津渡的晨光刚刚露了头,邓可可却避开那点温暖,躲在湿冷生苔的墙角阴影处。先前在推拿房里碰见时,这股胆怯惶恐还不太明显,但似乎只要离了熟悉环境,他便成了有自知之明的弱虫,全力隐匿自己的存在。盲眼、寸头、丑陋面容、森冷的白大褂,更吓人的那方反而畏畏缩缩,让陈责有些摸不清邓可可在想什么。
“喂,我来了。”
“呜啊!”邓可可又被吓到,冷不丁惨叫了声,瑟瑟发抖。
“怕什么。”考虑到对方失明,陈责做起自我介绍,“是我,陈责,你刚才给我打了电话的。”
“陈责,是陈责吗?是陈萍弟弟那个陈责吗?”
“你认识陈萍?”陈责俯瞰着,叹了口气,躲墙角发抖的盲人和青龙纹身的社会哥,这样下去非闹误会不可。陈责将邓可可拎起,还问要不要找个长椅坐着,双方有话好好说慢慢说,他会仔细听的。

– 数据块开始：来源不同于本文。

import Literature.MathematicalPhysics.QuantumFieldTheory.Balaban1983to89.B9Thm34HolderInputG

/-!
# `Balaban1983to89.B9Thm34HolderInputGp` — [Balaban1985BackgroundPropagators] THEOREM 3.4 p. 400 × THEOREM 3.1 p. 397: THE INPUT-HÖLDER MEMBERS
# (3.44)/(3.45) p. 398 («|(∇_UG′(U)∇*_Uλ)(x)| ≦ B′₀(ε)(…)e^{−δ₀d(y,y′)}» and its Hölder-output twin, the right-hand sides carrying the Hölder norm
# OF THE INPUT `λ`) FOR THE CONCRETE EXTENDED `G′(U′U) = G′(U)(I − V′(A)G′(U))⁻¹` OF (3.64) — FILE 38 of the Sect. B programme of cell `lit-balaban`,
# seat r06 gen 18; the `G′`-side companion of FILE 37 (same devices, the concrete `V′(A)` of (3.60) in gradient form)

statement-level skeleton of published theorems with citation tags; proofs where landed; nothing here is a claim about the Yang–Mills mass gap

CITATION HEADER (lean-in-tree rule).  B9 = T. Bałaban, *Propagators for lattice gauge theories in a background field*, Commun. Math. Phys. **99** (1985)
389–434 [Balaban1985BackgroundPropagators] (doi 10.1007/bf01240355; `paper:balaban1985-cmp99-background-propagators`, journal page = PDF page + 388):
Theorem 3.1 (3.42)–(3.45) pp. 397–398 [PDF 9–10] — after (3.43): «Furthermore, there exist constants B′₀(ε), B′₀(ε, β) dependent on d, L and the
indicated parameters, 0 < ε ≦ 1, 0 ≦ β < 1 (B′₀(ε) → ∞ if ε → 0, B′₀(ε,β) → ∞ if either ε → 0, or β → 1), such that» (3.44) (the sup of
`|(∇_UG′(U)∇*_Uλ)(x)|`, `x ∈ Δ(y)`, `supp λ ⊂ Δ̃(y′)`, bounded by `B′₀(ε)` times an `ε`-Hölder norm of `λ` at the scale `ξ′ = L^{−j′}` plus `|λ|`, times
`e^{−δ₀d(y,y′)}`) and (3.45) (its `β`-Hölder-output twin with `B′₀(ε,β)`); Theorem 3.4 p. 400 [PDF 12] («The extended operators satisfy all the
inequalities of Theorems 3.1–3.3 correspondingly»); (3.60)–(3.65) p. 402 [PDF 14] (`V′(A)` «defined by the last equality» of (3.60); «It satisfies the bound |(V′(A)λ)(x)| ≦ O(1)α₁((Lʲη)⁻¹|∇_Uλ| +
(Lʲη)⁻²|λ|) (3.61) for x ∈ Bʲ(Λ_j), the norms on the right-hand side restricted to the block Bʲ(y) containing the point x»; «G′(U′U) = G′(U)(I −
V′(A)G′(U))⁻¹ = Σ_{n=0}^∞ G′(U)(V′(A)G′(U))ⁿ. (3.64)»; «What is more important we have G′(U′U) = G′(U) + G′(U)V′(A)G′(U′U) = G′(U) + G′(U′U)V′(A)G′(U),
(3.65) and norms of the second operators on the right-hand sides are small.» — THIS FILE USES THE SECOND EQUALITY OF (3.65)); p. 403 l. 2–5 [PDF 15]
(«Now applying Theorem 3.1 for G′(U), the bound (3.63), the representation (3.64) and Lemma 2.1 of [4] we can prove all the statements (3.42)–(3.47)
of Theorem 3.1 for the operator G′(U′U), of course with different constants, although changes are small.»).
[4] = T. Bałaban, *Propagators and renormalization transformations for lattice gauge theories. II*, Commun. Math. Phys. **96** (1984) 223–250
[Balaban1984PropagatorsII], (2.51)–(2.55) p. 232 («insert Σ_{y″}Δ(y″) = I» device of (2.52)), Lemma 2.1 p. 234.  Pages re-read by this seat (r06
gen 18) as text `p0009`–`p0011`, `p0014`–`p0015` of the held paper (the text layer of (3.44)/(3.45) is degraded; only the SHAPE «B′₀(ε)(Hölder norm of
λ + |λ|)e^{−δ₀d}» is used, as ONE abstract number `N` per input).  Cell `lit-balaban`, seat r06 (B9 fold owner) gen 18, FILE 38; SKELETON rows
**B9.Thm3.4** × B9.Thm3.1 ((3.44)/(3.45) cells) × B9.Eq3.64 (cells); no row head changes.

WHY THIS FILE (B9-CLOSURE §5 item 3 (N), `G′` side).  FILE 37 transferred Theorem 3.3's (3.44)/(3.45) from `G(U)` to the extended `G(U′U)` by the
resolvent identity in the order `G(U′U) = G(U) + G(U′U)V(A)G(U)` and the sup block calculus of [4], with abstract devices `input344_of_inverse` /
`input345_of_inverse` valid for ANY two-sided inverse of `Δ − (V⁰ + Σ_kV¹_k∇_k + P₁ + P₂)`.  The `G′`-side is the SAME computation with the concrete
`V′(A)` of (3.60) in GRADIENT form — `conj b V′(A) = (conj b V⁰ − conj b avgOp) + Σ_k conj b (V¹_k)·conj b (∇_k)` (gen 9/16
`B9Eq360VprimeLetters.conj_vPrimeConc_eq_gradForm`, sizes `hasMajorant_V0_vPrime` = (3.61) zeroth order and `B9Eq352GradLetters.hasMajorant_coefLetter`
= (3.61) first order) — and NO `P₁`, `P₂`: `D_lG′(U′U)D_sλ = D_lG′(U)D_sλ + (D_lG′(U′U))·[V⁰(G′(U)D_sλ) + Σ_kV¹_k(∇_kG′(U)D_sλ)]` (the SECOND equality of
(3.65), here from `Δ′_a(U)G′(U) = 1` and `G′(U′U)(Δ′_a(U) − V′(A)) = 1`, FILE 26), the input-Hölder datum entering only through `D_lG′(U)D_sλ`,
`∇_kG′(U)D_sλ` — (3.44) FOR `U` — while `D_lG′(U′U)` is a sup letter (FILE 26's left-entry clause) and `V⁰`, `V¹_k` are sup letters of size (3.61).
This is the print's route p. 403 l. 2–5 («Theorem 3.1 for G′(U), the bound (3.63), the representation (3.64) and Lemma 2.1 of [4]»).
* **`thm34_Gp_holderInput_final`** — HYPOTHESES = FILE 26 `B9Thm34SectBFinal.thm34_Gp_final` / FILE 34 §4 `thm34_Gp_holderLeft_final` VERBATIM (the
  `G′`-only data: geometry, (3.37) shapes, the `A`-independent averaging data, Theorem 3.1's (3.24) and (3.42)₁₋₃ for `G′(U)`); CONCLUSION `∃ a₁ > 0
  ∃ B ≧ 0 ∀ α₁ ≦ a₁ ∀ A kF sF …` (FILE 26's premises verbatim): (i) `G′(U′U)` is the two-sided inverse of `Δ′_a(U) − V′(A)` (FILE 26, re-exported) ∧
  (v′) the (3.44)-type member ∧ (vi′) the (3.45)-type member of `G′(U′U)`, for every left letter `D_l` (`D_lG′(U) ≺ B_GLʲηe^{−δ₀d}`) and right
  letter `D_s` (`G′(U)D_s ≺ B_GLʲηe^{−δ₀d}`): for every block-supported `λ` (`|λ| ≦ M`) and `N ≧ 0` with `|(∇_kG′(U)D_sλ)(z)| ≦ Ne^{−δ₀d(y_z,y′)}`
  (`k ∈ κ ⊕ κ`; in print `N = B′₀(ε)(‖λ‖_ε^{ξ′}(L^{j′}η)^ε + |λ|)`), (v′) `|(D_lG′(U)D_sλ)(z)| ≦ Ne^{−δ₀d}` ⟹ `|(D_lG′(U′U)D_sλ)(x)| ≦ B(N +
  M)e^{−(4δ₀/5)d}`; (vi′) for `Φ` anchored at `y ∋ p₀` with the (3.43)-left datum for `U` and `N₂ ≧ 0` with `‖Φ(D_lG′(U)D_sλ)‖ ≦ N₂e^{−δ₀d(y,y′)}`:
  `‖Φ(D_lG′(U′U)D_sλ)‖ ≦ B(N₂ + B_h(Lʲη)^{1−γ}c_ζ(Lʲη)⁻¹(N + M))e^{−(4δ₀/5)d}`.  Inputs by name: FILE 26 `thm34_Gp_final` (identities + left-entry
  operator clause at `9δ₀/10`), FILE 34 §4 `thm34_Gp_holderLeft_final` (the (3.43)-left member of `G′(U′U)` per functional), the gradient form and
  sizes of the concrete `V′(A)`; cascade: letters at `δ₀`, inner composition `(δ₀, 1/20)` to `9δ₀/10`, outer `(δ₀, 1/20)` from `9δ₀/10` to `4δ₀/5`;
  clause constants bounded below a threshold by continuity at `α₁ = 0` (`exists_bound_of_continuousAt`).

HONEST SCOPE.  (a) As in FILES 34–37, Theorem 3.1 FOR `U` enters as INPUTS: (3.24)/(3.42)₁₋₃ as binders, and per input/functional the (3.44)/(3.45)
data of the UNPERTURBED `G′(U)` as ONE non-negative number `N` (resp. `N₂`) — the file does NOT define the `ε`-Hölder norm `‖λ‖_ε^{ξ′}`; whatever
functional of `λ` is taken for `N`, the conclusion carries the SAME `N` («with different constants only»).  (b) `D_l`, `D_s` arbitrary letters with
the (3.42)₂/(3.42)₃-type entries for `U` (print: `∇_U`, `∇*_U`, «conventional», p. 398).  (c) The (3.44) data are asked for ALL `2d` concrete
first differences `∇_k = conj b (diffLetter T U η⁻¹ k)` (the gradient form of `V′(A)` brings each of them), same `N`.  (d) NOT covered: the `L²`
members (3.46) for the extended operators (B9-CLOSURE §5 item 3 (O)).  (e) No new definition, no named fact, no row head change (B9.Thm3.4 stays
`typed-existing`).

Depends on: `B9Thm34HolderInputG` (FILE 37: `input344_of_inverse`, `input345_of_inverse`), `B9Thm34HolderLeftFinal` (§4 `thm34_Gp_holderLeft_final`),
`B9Thm34SectBFinal` (`thm34_Gp_final`), `B9Eq360VprimeLetters` (`conj_vPrimeConc_eq_gradForm`, `hasMajorant_V0_vPrime`), `B9Eq352GradLetters`
(`hasMajorant_coefLetter`), `B9Ineq363Vprime` (`cVConc`), `B9Thm34GKernelFinal` (`exists_bound_of_continuousAt`), `B6RandomWalk` (`hasMajorant_zero`),
`B9Eq386Neumann` (`vTotal`) — all used BY NAME.
-/

noncomputable section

邓可可左手抓右手,右手抓左手,终于鼓起勇气说出第一句正经话:
“陈萍姐最近过得怎么样,能,能帮我向她问个好吗……?别,别说是谁,就只是……问个好……有人想向她问好……”
大口凉气抽进陈责肺里。好在邓可可看不见,否则以陈责现在的表情,非把老鼠胆量的邓可可吓死不可。陈责酝酿了很久,平复心情,道:“没了吗。”
“陈萍姐的发夹,我想你带走……帮我……帮我还给她……”邓可可解释说当初陈责为李存玉师傅拿大提琴时就想找他帮忙了,但一直没插上话。好在当时陈责留了联系方式,想了好久,才觉得发夹还是物归原主比较好,她没理由继续拿着。
“还有,请……请帮我向她说句,说句对不起……对不起……真的……真的对不起……”
邓可可说,她和陈萍本来是朋友,在晓兰理发店认识的好朋友。